I'm sorry to inform you but that simply won't do, using System.gc() will just signal the VM it's ready to collect. That operation runs asynchronously, you may be loading a texture as it's doing that and performance will shatter.
The main reason C++ is the king of video game programming languages is the full control and assurance it gives over memory.
Even Minecraft had performance issues that plagued it for years. It simple isn't a good enough language for critical processing tasks, but for any other task it will do the work just fine.
Did you read the link?
Explicit Garbage Collection
Another way applications can interact with garbage collection is by invoking full garbage collections explicitly by calling System.gc(). This can force a major collection to be done when it may not be necessary (i.e., when a minor collection would suffice), and so in general should be avoided. The performance impact of explicit garbage collections can be measured by disabling them using the flag -XX:+DisableExplicitGC, which causes the VM to ignore calls to System.gc().
One of the most commonly encountered uses of explicit garbage collection occurs with RMI's distributed garbage collection (DGC). Applications using RMI refer to objects in other virtual machines. Garbage cannot be collected in these distributed applications without occasionally collection the local heap, so RMI forces full collections periodically. The frequency of these collections can be controlled with properties. For example,
java -Dsun.rmi.dgc.client.gcInterval=3600000 -Dsun.rmi.dgc.server.gcInterval=3600000 ...

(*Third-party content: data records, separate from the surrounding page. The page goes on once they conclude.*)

/-
Copyright: statement-level skeleton of a published paper (lit-balaban cell, Phase-2 proof seat p10, gen 4). No proof claims
beyond what the kernel checks below.
-/
import Mathlib
import Literature.MathematicalPhysics.QuantumFieldTheory.BalabanImbrieJaffe1984to88.BIJ85Eq7113DerivationPart5
import Literature.MathematicalPhysics.QuantumFieldTheory.BalabanImbrieJaffe1984to88.BIJ85Eq7112FibreEnergy

/-!
# `BalabanImbrieJaffe1984to88.BIJ85Eq7113DerivationPart6` — T. Bałaban, J. Imbrie, A. Jaffe, *Renormalization of the Higgs model:
minimizers, propagators and the stability of mean field theory*, Commun. Math. Phys. **97** (1985) 299–329
[BalabanImbrieJaffe1985]: Sect. 7.1 pp. 321–324 — **the hypothesis `hfib` of p27's configuration-space assembly
`BIJ85Eq7112FibreEnergy.thm711_config_of_fibre`, DISCHARGED for two-forms**: the dictionary between pub-balaban's offsets
k : Fin d → Fin n with the [6I] symbols (`B5Prop11Fiber.dSym/vSym/uSym`, `B5Block118.om`, p27's `edgeW`) and r15's shifts
|m_i| ≤ M (`lShifts`) with the closed-cube symbols of this seat (n = 2M + 1), and the bound at every dual momentum q : Tor N

statement-level skeleton of published theorems with citation tags; proofs where landed; nothing here is a claim about
the Yang–Mills mass gap

CITATION HEADER (lean-in-tree rule).  Part of the lit-balaban TYPED SKELETON (HOME `run/shared/lean/pub/lit-balaban/`); WHAT IS
REPRODUCED: the JOIN between the two halves of SKELETON row **C1.Thm7.1.1** (`HOME/lit-balaban-r15/ROWS-C1.md`, fold owner r15,
referee ref-5): p27's configuration-space side (`BIJ85Eq7112FibreEnergy`: ‖∂A − Q^{e*}_kf‖²_η = Σ_q fibreEnergy q, Q_kA = 0 ⟺
∀ q FibreConstraint q, and `thm711_config_of_fibre (hfib : ∀ q φ α, FibreConstraint → c₀Σ|φ|² ≤ fibreEnergy)`) and this seat's
momentum side (`BIJ85Eq7113DerivationPart5.thm711_energyC`: c(d)‖f‖² ≤ ‖∂A − Q^{e*}_kf‖² at every momentum of the closed cube).
Kind «reindexing + dictionary».
WHAT IS PROVED (zero `sorry`, standard axioms; n = 2M + 1 throughout, i.e. r15's symmetric shift range |m_i| ≤ M is a complete
residue system mod n — the block size L^k ODD).  §1 the closed-cube symbols z, v, ∂ (η = 1/n) are 2πn-periodic in each q_μ.
§2 the residue map `resE : (Fin d → ℤ) → (Fin d → Fin n)` and the symmetric representative `resR` are inverse bijections between
`lShifts d M` and the offsets (`resR_mem`, `resE_resR`, `resR_resE`), so **Σ_{k : Fin d → Fin n} F k = Σ_{m ∈ lShifts d M} F (resE m)**
(`sum_offsets_eq_sum_lShifts`), and p′ + 2πm = shiftr n (resE m) p′ + 2πn·(m div n) (`shiftMom_eq_shiftr_add`).  §3 DICTIONARY at
the offset resE m: `B5Prop11Fiber.vSym = vC`, `uSym = uC`, `dSym = dSym (1/n)` at p′ + 2πm (`vSym6I_eq_vC`, `uSym6I_eq_uC`,
`dSym6I_eq_dSym`, via this seat's `vC_eq_6I`/`dSym_eq_6I` + periodicity), `B5Block118.om = zC` (`om_eq_zC`) and **p27's edge weight
`edgeW n (resE m) (sOf N q) μ ν = wC n (sOf N q) m μ ν`** for μ ≠ ν (`edgeW_eq_wC`, from p27's `edgeW_eq`).  §4 **`fibreConstraint_iff`**:
FibreConstraint n N q α ⟺ ∀ ν, qOpC n M (sOf N q) (α ∘ resE) ν = 0; **`fibreEnergy_eq`**: for antisymmetric φ, fibreEnergy n N q α φ
= 2·energyC n M (sOf N q) (α ∘ resE) φ (ordered pairs vs the ½ of the pairing (2.20); the diagonal terms vanish on both sides);
**`hfib_twoForm`: ∀ q : Tor N, ∀ antisymmetric φ, ∀ α with FibreConstraint, 2c(d)·Σ_a|φ_a|² ≤ fibreEnergy (2M+1) N q α φ** (0 < d) —
p27's `hfib` on two-forms, by `thm711_energyC` and `abs_sOf_le`.
NOT CLAIMED: `hfib` for φ with a non-zero symmetric part (false as stated for such φ is not asserted either; σ_k only sees two-forms —
p27 restricts the assembly); even block sizes n (r15's `lShifts` is symmetric); the identification of the minimum with ⟨f,σ_kf⟩ at
non-generic fibres.  Unit `lit-balaban-p10` (gen 4), HOME as above.
-/

namespace Literature.MathematicalPhysics.QuantumFieldTheory.BalabanImbrieJaffe1984to88.BIJ85Eq7113DerivationPart6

specifies explicit collection once per hour instead of the default rate of once per minute. However, this may also cause some objects to take much longer to be reclaimed. These properties can be set as high as Long.MAX_VALUE to make the time between explicit collections effectively infinite, if there is no desire for an upper bound on the timeliness of DGC activity.
Isn't Java vulnerable?
The question is : did you read the link ?

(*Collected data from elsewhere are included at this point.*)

/-! ### The bridge at the data: existence on `B_N` through `P`, without reachability from `B_N` -/

/-- **[EtTh] Prop. 5.5 at the ASSEMBLED data — the EXISTENCE clause of abc-iut-L2-t4's `CyclotomicRigidity (ofBiKummerData …) P hB`
from the varying-codomain proposition**, print-faithfully (no `LinearlyReachableFromBN`): given `CyclotomicRigidityCod`
at the data for an admissible class containing `B_N` (`hBcod`), the η-side of the Prop. 5.2 (iii) pin (abc-iut-w5-d123:
the mod-`N` theta cocycle `η₀` descends along `ρ` — `hdies` — to an `η` tautological on the `Δ`-part, P55-L02) whose
`ν`-half IS the native iso at `B_N` (`hK`), and the centrality of the geometric part (T56-L09b at the data, from `hσ`,
`hgeom`, `hconst`), there is a rigidity family functorial for linear morphisms, Kummer-determined on `B_N` through `P` and
at every codomain.  [cite: MochizukiEtTh2009, Prop 5.5 p.327–328 (PDF pp.101–102)] -/
theorem rigidityFamily_exists_ofBiKummerData_of_cod {IsCod : S.C → Prop}
    (hcodSat : ∀ S'', IsCod S'' →
      (ofBiKummerData h toB Q odd_l R ιX hopen σ K' constEmb constEmb_injective hdivc hdivp).IsThetaSaturated S'')
    (ν : Thm56Sub.NativeIsoFamily
      (ofBiKummerData h toB Q odd_l R ιX hopen σ K' constEmb constEmb_injective hdivc hdivp) IsCod)
    (hcod : Thm56Sub.CyclotomicRigidityCod
      (ofBiKummerData h toB Q odd_l R ιX hopen σ K' constEmb constEmb_injective hdivc hdivp) hcodSat ν)
    (hBcod : IsCod R.BN)
    (hB : (ofBiKummerData h toB Q odd_l R ιX hopen σ K' constEmb constEmb_injective hdivc hdivp).IsThetaSaturated
      (ofBiKummerData h toB Q odd_l R ιX hopen σ K' constEmb constEmb_injective hdivc hdivp).BN)
    (P : ThetaSubquotientProj (ofBiKummerData h toB Q odd_l R ιX hopen σ K' constEmb constEmb_injective hdivc hdivp))
    -- the η-side (abc-iut-w5-d123, P55-L02 at the carrier)
    {η₀ : RD.PiYdd → RD.mu} (hη₀ : η₀ ∈ RD.thetaCocycles)
    (hdies : ∀ k : RD.PiYdd, rhoOfBiKummerData R ιX k = 1 → η₀ k = 1)
    (e : RD.mu → (ofBiKummerData h toB Q odd_l R ιX hopen σ K' constEmb constEmb_injective hdivc hdivp).lDeltaModN
      (ofBiKummerData h toB Q odd_l R ιX hopen σ K' constEmb constEmb_injective hdivc hdivp).BN)
    (hlift : ∀ a ∈ (ofBiKummerData h toB Q odd_l R ιX hopen σ K' constEmb constEmb_injective hdivc hdivp).HB,
      a ∈ P.pre _ → ∃ k : RD.PiYdd, (k : RD.PiX) ∈ RD.lDeltaTheta ∧ rhoOfBiKummerData R ιX k = a)
    (hP : ∀ (k : RD.PiYdd) (hk : (k : RD.PiX) ∈ RD.lDeltaTheta) (hm : rhoOfBiKummerData R ιX k ∈ P.pre _),
      (QuotientGroup.mk (P.proj _ ⟨rhoOfBiKummerData R ιX k, hm⟩) :
          (ofBiKummerData h toB Q odd_l R ιX hopen σ K' constEmb constEmb_injective hdivc hdivp).lDeltaModN
            (ofBiKummerData h toB Q odd_l R ιX hopen σ K' constEmb constEmb_injective hdivc hdivp).BN) =
        e (RD.thetaMod ⟨k, hk⟩))
    -- the ν-half of the Prop. 5.2 (iii) pin IS the native iso at `B_N`, for the descended η
    (hK : ∀ η : (ofBiKummerData h toB Q odd_l R ιX hopen σ K' constEmb constEmb_injective hdivc hdivp).HB →
        (ofBiKummerData h toB Q odd_l R ιX hopen σ K' constEmb constEmb_injective hdivc hdivp).lDeltaModN
          (ofBiKummerData h toB Q odd_l R ιX hopen σ K' constEmb constEmb_injective hdivc hdivp).BN,
      (∀ k : RD.PiYdd, η ⟨rhoOfBiKummerData R ιX k, Subgroup.mem_map_of_mem _ k.2⟩ = e (η₀ k)) →
        FrobenioidThetaBiKummer.ThetaPairKummerClass
          (ofBiKummerData h toB Q odd_l R ιX hopen σ K' constEmb constEmb_injective hdivc hdivp) η (ν R.BN hBcod))
    -- centrality of the geometric part (T56-L09b at the data)
    (hσ : ∀ g : Aut R.AN.base, ModelFrobenioid.baseMap (σ g).hom = g.hom)
    (hgeom : P.pre R.BN.base ≤ RD.aug.ker.map (rhoOfBiKummerData R ιX))
    (hconst : ∀ δ ∈ RD.aug.ker, ∀ τ : ModelFrobenioid.units R.BN,
      (S.tf.ratFnFunctor.map (rhoOfBiKummerData R ιX δ).hom.op).hom (ModelFrobenioid.unit τ.1.hom) =
        ModelFrobenioid.unit τ.1.hom) :
    ∃ ρ : RigidityFamily (ofBiKummerData h toB Q odd_l R ιX hopen σ K' constEmb constEmb_injective hdivc hdivp),
      IsKummerDetermined (ofBiKummerData h toB Q odd_l R ιX hopen σ K' constEmb constEmb_injective hdivc hdivp) P ρ hB ∧
      IsFunctorialLinear (ofBiKummerData h toB Q odd_l R ιX hopen σ K' constEmb constEmb_injective hdivc hdivp) ρ ∧
      Thm56Sub.IsKummerDeterminedCod
        (ofBiKummerData h toB Q odd_l R ιX hopen σ K' constEmb constEmb_injective hdivc hdivp) hcodSat ν ρ := by
  -- the descended, tautological η (abc-iut-w5-d123)
  obtain ⟨η, hηdesc, hηtaut⟩ := exists_eta_etaTautological_ofBiKummerData h toB Q odd_l R ιX hopen σ K' constEmb
    constEmb_injective hdivc hdivp hη₀ hdies e P hlift hP
  exact Thm56Sub.rigidityFamily_exists_of_cyclotomicRigidityCod' hcodSat ν hcod hBcod hB P (hK η hηdesc) hηtaut
    (Thm56Sub.cyclotomeCentral_of_unitsCentral _
      (unitsCentralUnderLDelta_ofBiKummerData h toB Q odd_l R ιX hopen σ K' constEmb constEmb_injective hdivc hdivp
        hσ P hgeom hconst))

This shows that negligible speed issues when developing on small systems may become principal bottlenecks when scaling up to large systems. However, small improvements in reducing such a bottleneck can produce large gains in performance. For a sufficiently large system it becomes well worthwhile to select the right garbage collector and to tune it if necessary.
5. Available Collectors
The discussion to this point has been about the serial collector. The Java HotSpot VM includes three different collectors, each with different performance characteristics.
Selecting a Collector
Unless your application has rather strict pause time requirements, first run your application and allow the VM to select a collector. If necessary, adjust the heap size to improve performance. If the performance still does not meet your goals, then use the following guidelines as a starting point for selecting a collector.
I have a teacher who preaches it. He's has a doctorate in computer science and has written several papers on it. I think he is part of the reason it's one of the major languages taught here.
Isn't Windows vulerable?
Who the hell programs in Java by choice when they don't have to?

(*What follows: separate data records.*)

import Literature.NumberTheory.LFunctions.HalaszRestrictedMultWindow
import Literature.NumberTheory.LFunctions.HalaszRestrictedShortEuler
import Literature.NumberTheory.LFunctions.HalaszRestrictedSharpTwists
import HarnessLib

/-!
# Restricted Halász without the polynomial factor, II: the sharp per-`α` profile

Topic `Literature/NumberTheory/LFunctions`.  Everything in this file is PROVED; no definitions, no named facts.
Second part of the series (after `HalaszRestrictedSharpTwists.lean`; the window theorem is part III,
`HalaszRestrictedSharp.lean`).

Halász's theorem for block-restricted sums (`a = g̃ 1_𝒮`, `g` completely multiplicative with `|g| ≤ 1`,
`𝒮` = integers with a prime factor in every block of a system of small primes) is proved in the tree with the main
term `(1 + M_½) e^{-M_½}`, `M_½ ≥ M/2` the minimum of the HALVED distance (`Halasz.Restricted.norm_restr_sum_le`,
`Halasz.Restricted.norm_restr_interval_sum_le`), which in the window `|t - t₁| ≤ (log X)^{1/16}` of
Matomäki–Radziwiłł–Tao 2015, Proposition A.3 gives the middle terms `(1 + M) e^{-M/2}` or `(1 + M)² e^{-M}`, not the
printed `(1 + M) e^{-M}`.  The factor `(1 + M_½)` comes from the two-regime `α`-integration of Granville–Soundararajan
(§4) fed with the UNIFORM bound `B_w = e⁷ log x · e^{-M_½}` on `Re s = 1`.  The sharp profile of this file instead
distinguishes, at each `(α, y)`, whether the damped off-block distance
`D_O(α,y) = ∑_{p ≤ x, p ∉ E} p^{-α}(1 - Re g(p)p^{-iy})/p` is `≥ M/2` (then the factorised Euler product gives
`e^{12} e^{-M/2}/α` outright) or `< M/2` ("dangerous").  Dangerous points cluster within `e^{O(M)}/log x` of one of
them (part I, `Sharp.twist_cluster_of_vk`), so they all see one frozen block configuration `d`
(`Sharp.abs_sum_dampedDist_sub_le`); every twist `|u| ≤ T` then has off-block distance `≥ M - d - 1`, and Poisson
smoothing of the OFF-BLOCK Euler product alone gives `e^{8.5} log x · e^{-(M-d)} e^{-d/2}`, the direct bound
`e^{12.5} e^{-d/2}/α`: the profile `e^{-d/2} min(log x · e^{-(M-d)}, 1/α)`, whose `dα/α`-integral is
`≤ 2 log x · e^{-M/2}` with no factor `M` (part III).

* `Halasz.setIntegral_le_of_three_regimes` — `∫_{α₀}^1 I ≤ P log(α₁/α₀) + c + E/α₀ + Q'/α₁ + Q/α₂` from bounds
  `P/α + c + E/α²`, `Q'/α² + c`, `Q/α²` on `[α₀,α₁]`, `[α₁,α₂]`, `[α₂,1]` (for part III);
* `Halasz.Restricted.Sharp.dampedTerm_eq`, `…dampedTerm_zero_eq`, `…dampedTerm_nonneg`,
  `…distTerm_le_three_mul_dampedTerm` — the damped summand `p^{-(1+α)} - Re(g(p)p^{-(1+α+iy)}) = p^{-α}(1 - Re g(p) conj p^{iy})/p`;
* `…norm_LSeries_restr_le_exp_damped` — `‖𝒢_a(1+α+iy)‖ ≤ (e^{12}/α) exp(-D_O(α,y) - D_E(α,y)/2)` (`LSeries_restr_eq`,
  the cosh trick `norm_prod_blockEuler_sub_one_le`, `∑_{p ≤ N} p^{-1-α} ≤ log(1/α) + 9`);
* `…twistDist_tail_le_three_mul_outSum`, `…pretentiousDistSq_eq_outSum_add_blkSum`, `…blkSum_eq_damped`,
  `…dampedSum_nonneg`, `…blocks_exponent_eq`, `…norm_prod_blockEuler_sub_one_le_damped`, `…norm_blockEuler_out_line_le`,
  `…norm_blockEuler_out_shift_le` — tail domination, the split of `𝔻²` at `α = 0`, the block factors
  `≤ exp(K₀ + 2 - D_E/2)`, the off-block product on the line and its Poisson transport
  (`PoissonSmoothing.norm_LSeries_le_of_bound` applied to `g 1_{(n,E)=1}` cut to friable integers, `LSeries_sieveOut_eq`);
* `…norm_LSeries_restr_sharp` — **the sharp per-`α` bound**: block primes `≤ Q ≤ exp((log 2x)^θ) - 1`, `4 ≤ T ≤ x`,
  a scale `α_m` with `exp((log 2x)^θ) ≤ e^{1/α_m} ≤ x`, the clustering inequality at `X = 2x` (constant `C`),
  `∑_{p ∈ E} log p/p ≤ L`, and the regime conditions `9M + 60 + C ≤ log(1/α_m) - θ log log 2x`,
  `(2 + e^{9M+60+C}) α_m L ≤ 1`; then there is `d ≥ 0` with
  `‖𝒢_a(1+α+iy)‖ ≤ e^{12} e^{-M/2}/α + e^{13} e^{-d/2} min(log x · e^{-(M-d)}, 1/α) + e^{K₀+8}(4α/T) log x`
  for `0 < α ≤ α_m`, `|y| ≤ T/2` (`M = Sieve.minPretentiousDistSq g x T`, `K₀ = ∑_{p ∈ E} 1/p`);
* `…add_one_mul_exp_neg_half_le_two`, `…log_add_two_le_two_sqrt`, `…exp_add_one_le_exp_add_one` — small real
  inequalities for part III.

## References
* A. Granville, K. Soundararajan, *Decay of mean values of multiplicative functions*, Canad. J. Math. 55 (2003),
  Lemma 2.2 (Poisson smoothing), §4 (the `α`-integration). [cite: GranvilleSoundararajan2003, Theorem 1]
* K. Matomäki, M. Radziwiłł, T. Tao, *An averaged form of Chowla's conjecture*, Algebra & Number Theory 9 (2015),
  Appendix A, Proposition A.3 and its proof (the ranges `𝒯₀ ∪ 𝒯₁`). [cite: MatomakiRadziwillTao2015, Appendix A, Proposition A.3]
* K. Matomäki, M. Radziwiłł, *Multiplicative functions in short intervals II*, arXiv:2007.04290, Lemma 5.3 and the
  Remark after Theorem 9.2. [cite: MatomakiRadziwill2020ShortIntervalsII, Lemma 5.3]

## Design choices
* The damped distances are written as explicit sums (no definitions); the clustering inequality, the scale `α_m` and the
  two regime conditions are hypotheses here and are discharged from `34 M + C_r ≤ log log x` in part III.
* Constants crude and explicit (`e^{12}`, `e^{13}`, `e^{K₀+8}`, the factor `3 ≥ e` in tail domination).
-/

noncomputable section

No operator overloading. Except the String object is overloaded because the language designers didn't even follow their own rules.
I am not going to call your teacher out for being an idiot. But does he have actual real world experience in large IT infrastructures?
I deal in data warehousing. Hadoop is a damn nightmare to deal with every time there are Java updates. Not only is it a nightmare. Having it play nicely with any of my older systems is borderline dark sorcery.
I can't be the only one here who prefers C over C++. I write all my games in it. OOP is the devil
Do they still teach Java as the primary programming language at high schools and universities? I'd wager the only reason most schools even touch Java is because of its unfortunate ubiquity in industry.